Based on the discussion above, if Ru\(_7\)B\(_3\) has a mixed angular momentum symmetry in its order parameter, then we would expect the unconventional component to be present in group-I spectra too. To understand this aspect in detail, we used an ‘\(s+p\)-wave’ model to analyze the spectra \(S_1\). In this model, the effective gap is given by \(\Delta _{s+p}\) = \(\Delta _s\) + \(\Delta _p Cos\theta\). In Fig. 4b, we present the spectrum \(S_1\) (black circles) at 338 mK with numerically generated spectra considering ‘\(s+p\)-wave’ symmetry (blue line). Pure ‘s-wave’ fit (red line) is also shown for comparison. It is clear that the mixed angular momentum symmetry provides a better description of the data. Temperature evolutions for the amplitudes of the two components \(\Delta _s\) and \(\Delta _p\) extracted from the above ‘\(s+p\)-wave’ fittings for the whole spectra \(S_1\) are presented in Fig. 4c. It is not a surprise that, while the conventional \(\Delta _s\) follows a smooth BCS like dependence up to 2 K, the smaller \(\Delta _p\) sharply drops and goes beyond our measurement resolution at 0.9 K.
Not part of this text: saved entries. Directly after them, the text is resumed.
variable {F : T4Family} {N : ℕ} [NeZero N]

/-! ## §1  The Gaussian-bare weights: laws; the empty-branch A-weight reads the generation's fluctuation variables only; its fibre integral is a positive constant -/

section Weights

variable (ν : Stage7Numerics) (A₁ : ℝ) (p : B12.RunParams) (g : ℕ → ℝ) (Ω : ℕ → Set (Site (F.P p.K) 0))

/-- **THE GAUSSIAN-BARE 𝐓-WEIGHTS OBEY 11a's WEIGHT LAWS** (`ζ ≡ 1 ≥ 0`, `0 ≤ χ_A ≤ 1`). [cite: Balaban1988Convergent, (2.21) p.258, (3.21) p.269 (bookkeeping)] -/
theorem gaussBare_laws :
    (⟨fun _ _ _ => 1, fun j Λ' ω => ∑ b ∈ (Set.toFinite (bondsIn j (Λ'ᶜ ∩ Ω (j + 1)))).toFinset, ‖(ω j).2 b‖ ^ 2,
        chiAW F N (FluctV N) ν A₁ p g⟩ : TkWeights F N (FluctV N) p.K).Laws where
  zeta_nonneg := fun _ _ _ => zero_le_one
  chiA_nonneg := fun j Y S ω => chiAW_nonneg j Y S ω
  chiA_le_one := fun j Y S ω => chiAW_le_one j Y S ω

/-- **THE EMPTY-BRANCH A-WEIGHT AT AN A-UPDATED CONFIGURATION WITH VANISHING SCALE-`k` FLUCTUATION VARIABLES READS ONLY THE INSERTED VARIABLES**:
`w_k(Λ′, Y, ∅)(ω[A_k|_{sA} := a]) = χ^{(k)}(cubes ⊂ Y)(0[sA := a]) · e^{−½ Σ_{b∈sA} ‖(0[sA := a])(b)‖²}` — independent of `ω`. [cite: Balaban1988Convergent, (2.21) p.258, (3.16) p.268, (3.21) p.269 (bookkeeping)] -/
theorem w_gaussBare_empty_update_eq (k : ℕ) (Λ' Y : Set (Site (F.P p.K) 0)) {hdec : DecidableEq (PBond (F.P p.K) k)} (sA : Finset (PBond (F.P p.K) k))
    (ω : MultiCfg (F.P p.K) (SU N) (FluctV N)) (hω : (ω k).2 = 0) (a : ↥sA → FluctV N) :
    (⟨fun _ _ _ => 1, fun j Λ' ω => ∑ b ∈ (Set.toFinite (bondsIn j (Λ'ᶜ ∩ Ω (j + 1)))).toFinset, ‖(ω j).2 b‖ ^ 2,
        chiAW F N (FluctV N) ν A₁ p g⟩ : TkWeights F N (FluctV N) p.K).w k Λ' Y ∅ (Function.update ω k (insA sA a (ω k))) =
      B14.Eq316.chiK (bondsStarW F ν p g k) (Function.updateFinset (0 : VecField (F.P p.K) k (FluctV N)) sA a) (deltaOfRecord ν g k A₁) (cubesIn (cubeχ F ν p g k) Y) *
        Real.exp (-(1 / 2 : ℝ) * ∑ b ∈ (Set.toFinite (bondsIn k (Λ'ᶜ ∩ Ω (k + 1)))).toFinset, ‖(Function.updateFinset (0 : VecField (F.P p.K) k (FluctV N)) sA a) b‖ ^ 2) := by
  have h2 : ((Function.update ω k (insA sA a (ω k))) k).2 = Function.updateFinset (0 : VecField (F.P p.K) k (FluctV N)) sA a := by
    rw [Function.update_self, ← hω]
    rfl
  show chiAW F N (FluctV N) ν A₁ p g k Y ∅ _ * Real.exp (-(1 / 2 : ℝ) * ∑ b ∈ _, ‖((Function.update ω k (insA sA a (ω k))) k).2 b‖ ^ 2) = _
  rw [chiAW_empty_eq_chiSmallAW']
  show B14.Eq316.chiK (bondsStarW F ν p g k) ((Function.update ω k (insA sA a (ω k))) k).2 (deltaOfRecord ν g k A₁) (cubesIn (cubeχ F ν p g k) Y) * _ = _
  rw [h2]

/-- **THE EMPTY-BRANCH A-FIBRE INTEGRAL IS ONE POSITIVE NUMBER** (`δ_k > 0`; `sA = B_k(Λ′ᶜ ∩ Ω_{k+1})`, `Y = Λ′ᶜ ∩ Ω_{k+1}` as in 11a's `genDataOfRecord`):
`c₀ := ∫ χ^{(k)}(cubes ⊂ Y)(0[sA := a]) e^{−½Σ_{b∈sA}‖a b‖²} da > 0` — Gaussian-integrable, equal to the Gaussian on the (3.16) ball `{‖a‖ < δ_k}`, an open neighbourhood of `0` of
positive Lebesgue measure (the θ-free form of K's `integral_afibre_emptyBranch_pos`). [cite: Balaban1988Convergent, (2.21) p.258, (3.16) p.268, (3.21) p.269, (3.4) p.265; Balaban1987RG1, (2.11) p.267 (shape only)] -/
theorem integral_afibre_gaussBare_empty_pos (k : ℕ) (Λ' : Set (Site (F.P p.K) 0)) (hδ : 0 < deltaOfRecord ν g k A₁) {hdec : DecidableEq (PBond (F.P p.K) k)} :
    0 < ∫ a : ↥(Set.toFinite (bondsIn k (Λ'ᶜ ∩ Ω (k + 1)))).toFinset → FluctV N,
        B14.Eq316.chiK (bondsStarW F ν p g k) (Function.updateFinset (0 : VecField (F.P p.K) k (FluctV N)) (Set.toFinite (bondsIn k (Λ'ᶜ ∩ Ω (k + 1)))).toFinset a)
            (deltaOfRecord ν g k A₁) (cubesIn (cubeχ F ν p g k) (Λ'ᶜ ∩ Ω (k + 1))) *
          Real.exp (-(1 / 2 : ℝ) * ∑ b ∈ (Set.toFinite (bondsIn k (Λ'ᶜ ∩ Ω (k + 1)))).toFinset,
            ‖(Function.updateFinset (0 : VecField (F.P p.K) k (FluctV N)) (Set.toFinite (bondsIn k (Λ'ᶜ ∩ Ω (k + 1)))).toFinset a) b‖ ^ 2)
      ∂(Measure.pi fun _ => (volume : Measure (FluctV N))) := by
  set sA : Finset (PBond (F.P p.K) k) := (Set.toFinite (bondsIn k (Λ'ᶜ ∩ Ω (k + 1)))).toFinset with hsA
  set ω₀ : MultiCfg (F.P p.K) (SU N) (FluctV N) := fun _ => (fun _ => 1, fun _ => 0) with hω₀
  set W : TkWeights F N (FluctV N) p.K := ⟨fun _ _ _ => 1, fun j Λ' ω => ∑ b ∈ (Set.toFinite (bondsIn j (Λ'ᶜ ∩ Ω (j + 1)))).toFinset, ‖(ω j).2 b‖ ^ 2,
    chiAW F N (FluctV N) ν A₁ p g⟩ with hW
  set upd : (↥sA → FluctV N) → MultiCfg (F.P p.K) (SU N) (FluctV N) := fun a => Function.update ω₀ k (insA sA a (ω₀ k)) with hupd
  have hω₀ : (ω₀ k).2 = 0 := rfl
  have hint_eq : ∀ a, B14.Eq316.chiK (bondsStarW F ν p g k) (Function.updateFinset (0 : VecField (F.P p.K) k (FluctV N)) sA a) (deltaOfRecord ν g k A₁)
        (cubesIn (cubeχ F ν p g k) (Λ'ᶜ ∩ Ω (k + 1))) *
      Real.exp (-(1 / 2 : ℝ) * ∑ b ∈ sA, ‖(Function.updateFinset (0 : VecField (F.P p.K) k (FluctV N)) sA a) b‖ ^ 2) =
      W.w k Λ' (Λ'ᶜ ∩ Ω (k + 1)) ∅ (upd a) := fun a => (w_gaussBare_empty_update_eq ν A₁ p g Ω k Λ' (Λ'ᶜ ∩ Ω (k + 1)) sA ω₀ hω₀ a).symm
  simp_rw [hint_eq]
  have hval : ∀ a (b : PBond (F.P p.K) k), (upd a k).2 b = if hb : b ∈ sA then a ⟨b, hb⟩ else 0 := fun a b => by
    simp only [hupd, Function.update_self]
    show Function.updateFinset (ω₀ k).2 sA a b = _
    simp only [Function.updateFinset_def]
    split_ifs <;> rfl
  have hquad : ∀ a, W.quad k Λ' (upd a) = ∑ b : ↥sA, ‖a b‖ ^ 2 := fun a => by
    show ∑ b ∈ (Set.toFinite (bondsIn k (Λ'ᶜ ∩ Ω (k + 1)))).toFinset, ‖(upd a k).2 b‖ ^ 2 = _
    rw [← hsA, ← Finset.sum_coe_sort sA]
    refine Finset.sum_congr rfl fun b _ => ?_
    rw [hval, dif_pos b.2]
  have hw : ∀ a, W.w k Λ' (Λ'ᶜ ∩ Ω (k + 1)) ∅ (upd a) =
      chiAW F N (FluctV N) ν A₁ p g k (Λ'ᶜ ∩ Ω (k + 1)) ∅ (upd a) * Real.exp (-(1 / 2 : ℝ) * ∑ b : ↥sA, ‖a b‖ ^ 2) := fun a => by
    show chiAW F N (FluctV N) ν A₁ p g k (Λ'ᶜ ∩ Ω (k + 1)) ∅ (upd a) * Real.exp (-(1 / 2 : ℝ) * W.quad k Λ' (upd a)) = _
    rw [hquad]
  have hmu : Measurable upd := (measurable_update ω₀).comp (measurable_const.prodMk measurable_updateFinset)
  have hq : Measurable (W.quad k Λ') := by
    refine Finset.measurable_sum _ fun b _ => ?_
    have hb : Measurable fun ω : MultiCfg (F.P p.K) (SU N) (FluctV N) => (ω k).2 b :=
      (measurable_pi_apply b).comp (measurable_snd.comp (measurable_pi_apply k))
    exact (hb.norm).pow_const 2
  have hmeas : Measurable fun a => W.w k Λ' (Λ'ᶜ ∩ Ω (k + 1)) ∅ (upd a) :=
    ((measurable_chiAW F N (FluctV N) ν A₁ p g k (Λ'ᶜ ∩ Ω (k + 1)) ∅).mul (Real.measurable_exp.comp (measurable_const.mul hq))).comp hmu
  have hnn : ∀ a, 0 ≤ W.w k Λ' (Λ'ᶜ ∩ Ω (k + 1)) ∅ (upd a) := fun a => mul_nonneg (chiAW_nonneg _ _ _ _) (Real.exp_nonneg _)
  have hle : ∀ a, W.w k Λ' (Λ'ᶜ ∩ Ω (k + 1)) ∅ (upd a) ≤ ∏ b : ↥sA, Real.exp (-(1 * ‖a b‖ ^ 2) / 2) := fun a => by
    rw [hw]
    calc chiAW F N (FluctV N) ν A₁ p g k (Λ'ᶜ ∩ Ω (k + 1)) ∅ (upd a) * Real.exp (-(1 / 2 : ℝ) * ∑ b : ↥sA, ‖a b‖ ^ 2)
        ≤ Real.exp (-(1 / 2 : ℝ) * ∑ b : ↥sA, ‖a b‖ ^ 2) := mul_le_of_le_one_left (Real.exp_nonneg _) (chiAW_le_one _ _ _ _)
      _ ≤ ∏ b : ↥sA, Real.exp (-(1 * ‖a b‖ ^ 2) / 2) := exp_neg_half_le_gaussMajorant Finset.univ a (by rw [one_mul])
  have hint_gauss : Integrable (fun a : ↥sA → FluctV N => ∏ b : ↥sA, Real.exp (-(1 * ‖a b‖ ^ 2) / 2)) (Measure.pi fun _ => (volume : Measure (FluctV N))) := by
    have hm : Measurable fun a : ↥sA → FluctV N => ∏ b : ↥sA, Real.exp (-(1 * ‖a b‖ ^ 2) / 2) :=
      Finset.measurable_prod _ fun b _ => Real.measurable_exp.comp (((measurable_const.mul ((measurable_pi_apply b).norm.pow_const 2)).neg).div_const 2)
    refine ⟨hm.aestronglyMeasurable, (hasFiniteIntegral_iff_ofReal (Filter.Eventually.of_forall fun a => ?_)).2 ?_⟩
    · exact Finset.prod_nonneg fun b _ => (Real.exp_pos _).le
    · have e : (fun a : ↥sA → FluctV N => ENNReal.ofReal (∏ b : ↥sA, Real.exp (-(1 * ‖a b‖ ^ 2) / 2))) =
          fun a => ∏ b : ↥sA, ENNReal.ofReal (Real.exp (-(1 * ‖a b‖ ^ 2) / 2)) :=
        funext fun a => ENNReal.ofReal_prod_of_nonneg fun b _ => (Real.exp_pos _).le
      rw [e]
      exact (lintegral_gaussMajorant_ne_top (ι := ↥sA) (κ := Fin (N ^ 2 - 1)) one_pos).lt_top
  have hint : Integrable (fun a => W.w k Λ' (Λ'ᶜ ∩ Ω (k + 1)) ∅ (upd a)) (Measure.pi fun _ => (volume : Measure (FluctV N))) :=
    hint_gauss.mono' hmeas.aestronglyMeasurable (Filter.Eventually.of_forall fun a => by
      rw [Real.norm_eq_abs, abs_of_nonneg (hnn a)]; exact hle a)
  have hbox : Metric.ball (0 : ↥sA → FluctV N) (deltaOfRecord ν g k A₁) ⊆ Function.support fun a => W.w k Λ' (Λ'ᶜ ∩ Ω (k + 1)) ∅ (upd a) := by
    intro a ha
    rw [mem_ball_zero_iff, pi_norm_lt_iff hδ] at ha
    have hsmall : ∀ b : PBond (F.P p.K) k, ‖(upd a k).2 b‖ < deltaOfRecord ν g k A₁ := fun b => by
      rw [hval]
      split_ifs with hb
      · exact ha ⟨b, hb⟩
      · rwa [norm_zero]
    have hχ : chiAW F N (FluctV N) ν A₁ p g k (Λ'ᶜ ∩ Ω (k + 1)) ∅ (upd a) = 1 := by
      classical
      rw [chiAW_empty_eq_chiSmallAW', chiSmallAW_eq_ite]
      exact if_pos fun c _ b _ => hsmall b
    rw [Function.mem_support, hw, hχ, one_mul]
    exact (Real.exp_pos _).ne'
  have hvol : 0 < (Measure.pi fun _ : ↥sA => (volume : Measure (FluctV N))) (Function.support fun a => W.w k Λ' (Λ'ᶜ ∩ Ω (k + 1)) ∅ (upd a)) :=
    lt_of_lt_of_le (Metric.isOpen_ball.measure_pos _ ⟨0, Metric.mem_ball_self hδ⟩) (measure_mono hbox)
  exact (integral_pos_iff_support_of_nonneg hnn hint).2 hvol

end Weights

/-! ## §2  11a's FIRST 𝐓-STEP at ANY new sequence: the empty-branch summand is ONE restricted kernel transport of `ζ_0·(A-factor)` read at `V₁|_{sV′}`; with the
Gaussian-bare weights and a fluctuation-blind positive bounded measurable operand it is `dV₁`-a.e. POSITIVE (reverse a.c. of O1 + §1), and so is the whole slot -/

section FirstStep

variable {V : Type} [NormedAddCommGroup V] [InnerProductSpace ℝ V] [FiniteDimensional ℝ V] [MeasurableSpace V] [BorelSpace V]
variable (ν : Stage7Numerics) (M : ℕ) (g : ℕ → ℝ) (K : ℕ)

/-- **ONE BRANCH `𝐓^{(0)}(s′, S)` READ AT `base V₁` IS THE RESTRICTED KERNEL TRANSPORT (2.21) OF `ζ_0(Ω₁ᶜ)·(A-factor)` AT THE TWO-SCALE CONFIGURATIONS `(1[sV := y], V₁)`,
EVALUATED AT `V₁|_{sV′}`** (11a's `genOp_apply` ∕ `vOp_apply` ∕ `zetaOp_apply`, this seat's `update_baseCfg_one_eq_pairCfg` ∕ `baseCfg_fst_self`).
[cite: Balaban1988Convergent, (2.20)–(2.22) p.258 (bookkeeping)] -/
theorem genOp_zero_baseCfg_eq_kernelRT (W : TkWeights F N V K) (s : SeqOfRecord F ν M g K 1) (S : ℕ → Set (Site (F.P K) 0))
    {hdec : DecidableEq (PBond (F.P K) 0)} (Φ' : MultiCfg (F.P K) (SU N) V → ℝ) (V1 : GaugeField (F.P K) 1 (SU N)) :
    genOp 0 (genDataOfRecord F N V ν M g K W s S 0) Φ' (baseCfg 1 V1) =
      kernelRT (avgRestrOfRecord F N K 0 (genDataOfRecord F N V ν M g K W s S 0).sV (genDataOfRecord F N V ν M g K W s S 0).sV')
        (fun y => (genDataOfRecord F N V ν M g K W s S 0).ζ (pairCfg V1 (Function.updateFinset (fun _ => 1) (genDataOfRecord F N V ν M g K W s S 0).sV y)) *
          aOp 0 (genDataOfRecord F N V ν M g K W s S 0).sA (genDataOfRecord F N V ν M g K W s S 0).w Φ'
            (pairCfg V1 (Function.updateFinset (fun _ => 1) (genDataOfRecord F N V ν M g K W s S 0).sV y)))
        (fun b => V1 b) := by
  rw [genOp_apply, vOp_apply]
  exact congrArg₂ (genDataOfRecord F N V ν M g K W s S 0).vT
    (funext fun y => by
      show zetaOp _ _ _ = _
      rw [zetaOp_apply, update_baseCfg_one_eq_pairCfg])
    (funext fun b => baseCfg_fst_self (V := V) 1 V1 b)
It should be noted here that the superconducting gap is the manifestation of a phase-coherent macroscopic condensate. Therefore, the measured \(\Delta\) should ideally be unique irrespective of the measurement techniques. Since the system is metallic in nature23,24, any role of special surface states can be ruled out. The absence of multiple distinct pairs of coherence peaks in any spectra makes the possibility of a multi-band superconductivity or a proximity-induced superconductivity (PIS) in the bottom of the STM tip unlikely. In a different context, a similar variety of transport spectra is possible if some superconducting nanoislands are deposited and separated spatially from each other on an otherwise non-superconducting metal or insulator36,37. PIS is reported on such non-superconducting substances in the neighborhood of those superconducting islands, which eventually gets vanished while moving away from the islands. Nevertheless, in our case, the whole surface under the tip is of a pure superconducting Ru\(_7\)B\(_3\) single-crystal, unlike such geometry, and we did not find an entirely gap-less flat spectrum anywhere on the surface. Also, as reported by Cherkez et al.37, spectra probed on the superconducting islands and away from the islands, both could be well fitted with the BCS model with just different sets of parameter values. However, in our case, a pure BCS model fails to explain the spectra, and an anisotropic component, whether relatively small ( for group I ) or large ( for group II ) is essential. In that way, we can safely exclude the possibility of any proximity effect in our measurements. The \(T_c\) and the \(H_c\) that we measure for all our spectra match well irrespective of whether they fall under Group I or II. Therefore, it can be concluded that all the spectra falling under two distinct groups differ from each other based on which component of the order parameter contributes predominantly for a particular crystallite that the measurement is performed on.

Conclusion

In summary, we performed scanning tunneling spectroscopy on single-crystal Ru\(_7\)B\(_3\) and recorded several spectra, which can be broadly categorized into two groups, group-I and II. Group-I consists of spectra that are shallow in shape. They show overall good agreement with single gap ‘s-wave’ symmetry except at very low temperatures where they deviate from such a pure s-wave model. Smaller superconducting gaps and larger broadening parameters are characteristics of these spectra. Group-II spectra are broader in shape and show sharper coherence peaks. They significantly deviate from the predictions of the ‘s-wave’ model, but a theoretical model with ‘p-wave’ symmetry shows a better agreement. The superconducting gaps are larger, and the broadening parameters are very small for such spectra compared to those belonging to the first group. The temperature dependences of the spectra belonging to both groups indicate the presence of a mixed ‘\(s+p\)-wave’ symmetry in the order parameter where the two components have different temperature dependence.